- Saved data entries -
────────────────────────────────────────

import Summits.Ventures.CertifiedManyBodySolver.Observables.StiffnessTLKineticCeiling
import Summits.Ventures.CertifiedManyBodySolver.Rows.DopedTLCorr
import Literature.MathematicalPhysics.QuantumLattice.HubbardKineticEnergyDensity
import HarnessLib

/-!
# Ventures/CertifiedManyBodySolver — Observables: the TL stiffness ceiling at the M3′ point
# (U = 8, n = 7/8, t′ = 0) as a CONSUMER OF KINETIC ROW CELLS — `M3CorrUpperRow/LowerRow` on the
# hopping window `{0, e₁, e₂}` ⇒ `ρ_s ≤ r/4`

HONEST FRAMING: one-sided certified CEILINGS on the flux stiffness (helicity modulus / superfluid
weight); not a superconductivity verdict; no stiffness floor is obtainable from positivity + an energy
window (hubbard-obs-p2 STIFFNESS-SDP.md §4).

Cell `hubbard-obs` (D-0042), seat p2. Companion of `StiffnessTLKineticCeiling.lean` (p403426: the TL tower
`4ρ_s ≤ −k(ω)` on torus-limit states and the row adapter). This file pre-types, at the cell's anchor
A0′ = (8, 7/8, 0), the composition "typed kinetic ROW CELL ⇒ stiffness ceiling" so that a certified
thermodynamic-limit kinetic edge (e.g. the rung-0b `kinlo` edge on the EXT5-L⁺ relaxation, whose claim
node will be a `Rows/DopedTLCorr` cell on a hopping word) becomes a STIFFNESS row by one `exact`:

* `m3_tp0_fluxStiffness_le_quarter_of_hopWindow_le` — hypothesis in WINDOW form: if for every torus limit
  `ω` of the M3′ class `Re ω_{\{0,e₁,e₂\}}(Σ_i Σ_σ (c†_{0σ}c_{e_iσ} + c†_{e_iσ}c_{0σ})) ≤ X` (this window
  expectation is `−k(ω) = ⟨−T⟩` per site, `re_expect_hoppingWindow_two`), then every uniform flux
  stiffness obeys `ρ_s ≤ X/4` (any membership proofs `h0`, `hi` may be used to write the word).
* `m3_tp0_fluxStiffness_le_of_hopWindow_upperRow` — CELL form: a typed `M3CorrUpperRow 0 u r {0,e₁,e₂} X_hop`
  (`Re ω(X_hop) ≤ r` given `e₀ ≤ u`) together with a typed energy cap `M3EnergyUpperRow 0 hi`, `hi ≤ u`
  (e.g. #354 via `m3_tp0_upper_dbt299pair_allk_of`) gives `ρ_s ≤ r/4`.
* `m3_tp0_fluxStiffness_le_of_negHopWindow_lowerRow` — the same for a LOWER cell on the negated word
  `−X_hop` (whose expectation is `+k(ω)`, the sign convention of a "kin lo" objective): `r ≤ Re ω(−X_hop)`
  gives `ρ_s ≤ −r/4`.

Bar to beat (registry rows 5–6, `OBS.kin/rhos.tp0.TLchord354x426`): `X < 906213886029816052260099/2⁷⁹ ≈ 1.4992051`
⇔ `ρ_s < 0.3748013` (tree units; Hazra–Verma–Randeria `D_s = ρ_s/2`, Scalapino–White–Zhang `D/(πe²) = 2ρ_s`).
Two-row (form-W, `le ∧ ge`) cells of `Rows/DopedTLCorrWindow.lean` reduce to the window form by their own
`uncond` theorem and then to `m3_tp0_fluxStiffness_le_quarter_of_hopWindow_le`. No `sorry`, no definitions,
no new facts, zero computation.
References: [ScalapinoWhiteZhang1993] §II; [HazraVermaRanderia2019] eqs. (2)–(4); [BratteliRobinsonII1997] §6.2.4.
-/

noncomputable section

namespace Summit.Ventures.CertifiedManyBodySolver.Observables

open Matrix Finset Filter Topology
open Literature.MathematicalPhysics.QuantumLattice
open Literature.MathematicalPhysics.QuantumLattice.ThermodynamicLimit
open Literature.MathematicalPhysics.QuantumFieldTheory
open Literature.Probability.LatticeModels
open scoped ComplexOrder ComplexConjugate Topology

/-- **Window form of the M3′ hook.** If for every torus limit `ω` of unit `(rectN (7/8) L, S^z = 0)`-sector
ground states of `hubbardTorusTT' L 1 0 8` along sides `L_j → ∞` the hopping-window expectation satisfies
`Re ω_{\{0,e₁,e₂\}}(Σ_i Σ_σ (c†_{0σ}c_{e_iσ} + c†_{e_iσ}c_{0σ})) ≤ X` (`= ⟨−T⟩` per site of `ω`), then every
uniform flux stiffness `ρ_s > 0` (scale `θ₀ > 0`, all even `L ≥ L₀`) of the zero-flux `(N_L, 0)` sectors of
`hubbardTorus 2 L 1 8` at density `7/8` obeys `ρ_s ≤ X/4` (`re_expect_hoppingWindow_two` + the row adapter
`fluxStiffness_le_of_torusLimit_kineticDensity_ge_TT'zero` at `U = 8`, `δ = 1/8`). Any membership proofs
`h0`, `hi` may be used to spell the word. HONEST FRAMING: one-sided ceiling; not a superconductivity verdict.
[cite: ScalapinoWhiteZhang1993, §II] -/
theorem m3_tp0_fluxStiffness_le_quarter_of_hopWindow_le
    (h0 : (0 : Site 2) ∈ ({0, unitVec 0, unitVec 1} : Finset (Site 2)))
    (hi : ∀ i : Fin 2, unitVec i ∈ ({0, unitVec 0, unitVec 1} : Finset (Site 2))) (X : ℝ)
    (hrow : ∀ (ω : InfVolFermionState 2) (Ls : ℕ → ℕ) (ψ : ∀ L, Fock (Orb (FermionTorus 2 L))),
      Tendsto Ls atTop atTop →
      (∀ j, IsGroundStateInSector (hubbardTorusTT' (Ls j) 1 0 8) (rectN (7 / 8) (Ls j)) 0 (ψ (Ls j))) →
      (∀ j, star (ψ (Ls j)) ⬝ᵥ ψ (Ls j) = 1) → ω.IsTorusLimitOf ψ Ls →
      (ω.expect ({0, unitVec 0, unitVec 1} : Finset (Site 2))
        (∑ i : Fin 2, ∑ σ : Fin 2,
          ((cAt 0 h0 σ)ᴴ * cAt (unitVec i) (hi i) σ + (cAt (unitVec i) (hi i) σ)ᴴ * cAt 0 h0 σ))).re ≤ X) :
    ∀ (ρs θ₀ : ℝ), 0 < ρs → 0 < θ₀ → ∀ L₀ : ℕ,
      (∀ (L : ℕ) [NeZero L], L₀ ≤ L → Even L →
        ∀ θ : ℝ, |θ| ≤ θ₀ → ρs * θ ^ 2 ≤ fluxEnergy L 8 (1 / 8) θ - fluxEnergy L 8 (1 / 8) 0) →
      ρs ≤ X / 4 := by
  intro ρs θ₀ hρs hθ₀ L₀ hst
  have h := fluxStiffness_le_of_torusLimit_kineticDensity_ge_TT'zero (U := 8) (δ := 1 / 8) (K := -X)
    (by norm_num) hρs hθ₀ hst ?_
  · linarith
  intro ω Ls ψ hLs hψ h1 hω
  have hψ' : ∀ j, IsGroundStateInSector (hubbardTorusTT' (Ls j) 1 0 8) (rectN (7 / 8) (Ls j)) 0 (ψ (Ls j)) :=
    fun j => by
      have h := hψ j
      rw [show (1 - 1 / 8 : ℝ) = 7 / 8 by norm_num] at h
      exact h
  have hX := hrow ω Ls ψ hLs hψ' h1 hω
  have hwin := InfVolFermionState.re_expect_hoppingWindow_two ω
  -- the bond-by-bond kinetic density is minus the window expectation
  have hk : (∑ i : Fin 2, -(1 : ℝ) * ∑ σ : Fin 2,
        ((ω.expect {0, 0 + unitVec i}
            ((cAt 0 (mem_insert_self _ _) σ)ᴴ *
              cAt (0 + unitVec i) (mem_insert_of_mem (mem_singleton_self _)) σ)).re +
          (ω.expect {0, 0 + unitVec i}
            ((cAt (0 + unitVec i) (mem_insert_of_mem (mem_singleton_self _)) σ)ᴴ *
              cAt 0 (mem_insert_self _ _) σ)).re)) =
      -(ω.expect ({0, unitVec 0, unitVec 1} : Finset (Site 2))
        (∑ i : Fin 2, ∑ σ : Fin 2,
          ((cAt 0 h0 σ)ᴴ * cAt (unitVec i) (hi i) σ + (cAt (unitVec i) (hi i) σ)ᴴ * cAt 0 h0 σ))).re := by
    rw [hwin, ← Finset.sum_neg_distrib]
    refine Finset.sum_congr rfl fun i _ => ?_
    ring
  rw [hk]
  linarith

/-- **Cell form (UPPER cell on the hopping-window word).** A typed `M3CorrUpperRow 0 u r {0,e₁,e₂} X_hop`
(`Re ω(X_hop) ≤ r` for every torus limit of the M3′ class, given `e₀(8, 7/8, 0) ≤ u`), discharged by a typed
energy cap `M3EnergyUpperRow 0 hi` with `hi ≤ u` (e.g. CERTIFIED #354 via `m3_tp0_upper_dbt299pair_allk_of`),
gives `ρ_s ≤ r/4` for every uniform flux stiffness at `(8, 7/8, 0)`. [cite: ScalapinoWhiteZhang1993, §II] -/
theorem m3_tp0_fluxStiffness_le_of_hopWindow_upperRow
    (h0 : (0 : Site 2) ∈ ({0, unitVec 0, unitVec 1} : Finset (Site 2)))
    (hi : ∀ i : Fin 2, unitVec i ∈ ({0, unitVec 0, unitVec 1} : Finset (Site 2))) {u r hi' : ℚ}
    (h : M3CorrUpperRow 0 u r ({0, unitVec 0, unitVec 1} : Finset (Site 2))
      (∑ i : Fin 2, ∑ σ : Fin 2,
        ((cAt 0 h0 σ)ᴴ * cAt (unitVec i) (hi i) σ + (cAt (unitVec i) (hi i) σ)ᴴ * cAt 0 h0 σ)))
    (hE : M3EnergyUpperRow 0 hi') (hhi : hi' ≤ u) :
    ∀ (ρs θ₀ : ℝ), 0 < ρs → 0 < θ₀ → ∀ L₀ : ℕ,
      (∀ (L : ℕ) [NeZero L], L₀ ≤ L → Even L →
        ∀ θ : ℝ, |θ| ≤ θ₀ → ρs * θ ^ 2 ≤ fluxEnergy L 8 (1 / 8) θ - fluxEnergy L 8 (1 / 8) 0) →
      ρs ≤ ((r : ℚ) : ℝ) / 4 :=
  m3_tp0_fluxStiffness_le_quarter_of_hopWindow_le h0 hi _ fun ω Ls ψ hLs hψ h1 hω =>
    M3CorrUpperRow.uncond h hE hhi ω Ls ψ hLs hψ h1 hω

/-- **Cell form (LOWER cell on the NEGATED hopping-window word** — the sign convention of a "kinetic lo"
objective, whose expectation is the kinetic energy density `k(ω) ≤ 0` itself). A typed
`M3CorrLowerRow 0 u r {0,e₁,e₂} (−X_hop)` (`r ≤ Re ω(−X_hop) = k(ω)`), discharged by a typed energy cap
`M3EnergyUpperRow 0 hi` with `hi ≤ u`, gives `ρ_s ≤ −r/4` for every uniform flux stiffness at `(8, 7/8, 0)`.
[cite: ScalapinoWhiteZhang1993, §II] -/
theorem m3_tp0_fluxStiffness_le_of_negHopWindow_lowerRow
    (h0 : (0 : Site 2) ∈ ({0, unitVec 0, unitVec 1} : Finset (Site 2)))
    (hi : ∀ i : Fin 2, unitVec i ∈ ({0, unitVec 0, unitVec 1} : Finset (Site 2))) {u r hi' : ℚ}
    (h : M3CorrLowerRow 0 u r ({0, unitVec 0, unitVec 1} : Finset (Site 2))
      (-(∑ i : Fin 2, ∑ σ : Fin 2,
        ((cAt 0 h0 σ)ᴴ * cAt (unitVec i) (hi i) σ + (cAt (unitVec i) (hi i) σ)ᴴ * cAt 0 h0 σ))))
    (hE : M3EnergyUpperRow 0 hi') (hhi : hi' ≤ u) :
    ∀ (ρs θ₀ : ℝ), 0 < ρs → 0 < θ₀ → ∀ L₀ : ℕ,
      (∀ (L : ℕ) [NeZero L], L₀ ≤ L → Even L →
        ∀ θ : ℝ, |θ| ≤ θ₀ → ρs * θ ^ 2 ≤ fluxEnergy L 8 (1 / 8) θ - fluxEnergy L 8 (1 / 8) 0) →
      ρs ≤ -((r : ℚ) : ℝ) / 4 := by
  refine m3_tp0_fluxStiffness_le_quarter_of_hopWindow_le h0 hi _ fun ω Ls ψ hLs hψ h1 hω => ?_
  have hh := M3CorrLowerRow.uncond h hE hhi ω Ls ψ hLs hψ h1 hω
  rw [map_neg, Complex.neg_re] at hh
  linarith

end Summit.Ventures.CertifiedManyBodySolver.Observables

end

────────────────────────────────────────

- What you need to do -
Line count for "whose": say how many lines of the entries above include that word, and give only the number.

- Expected output -
3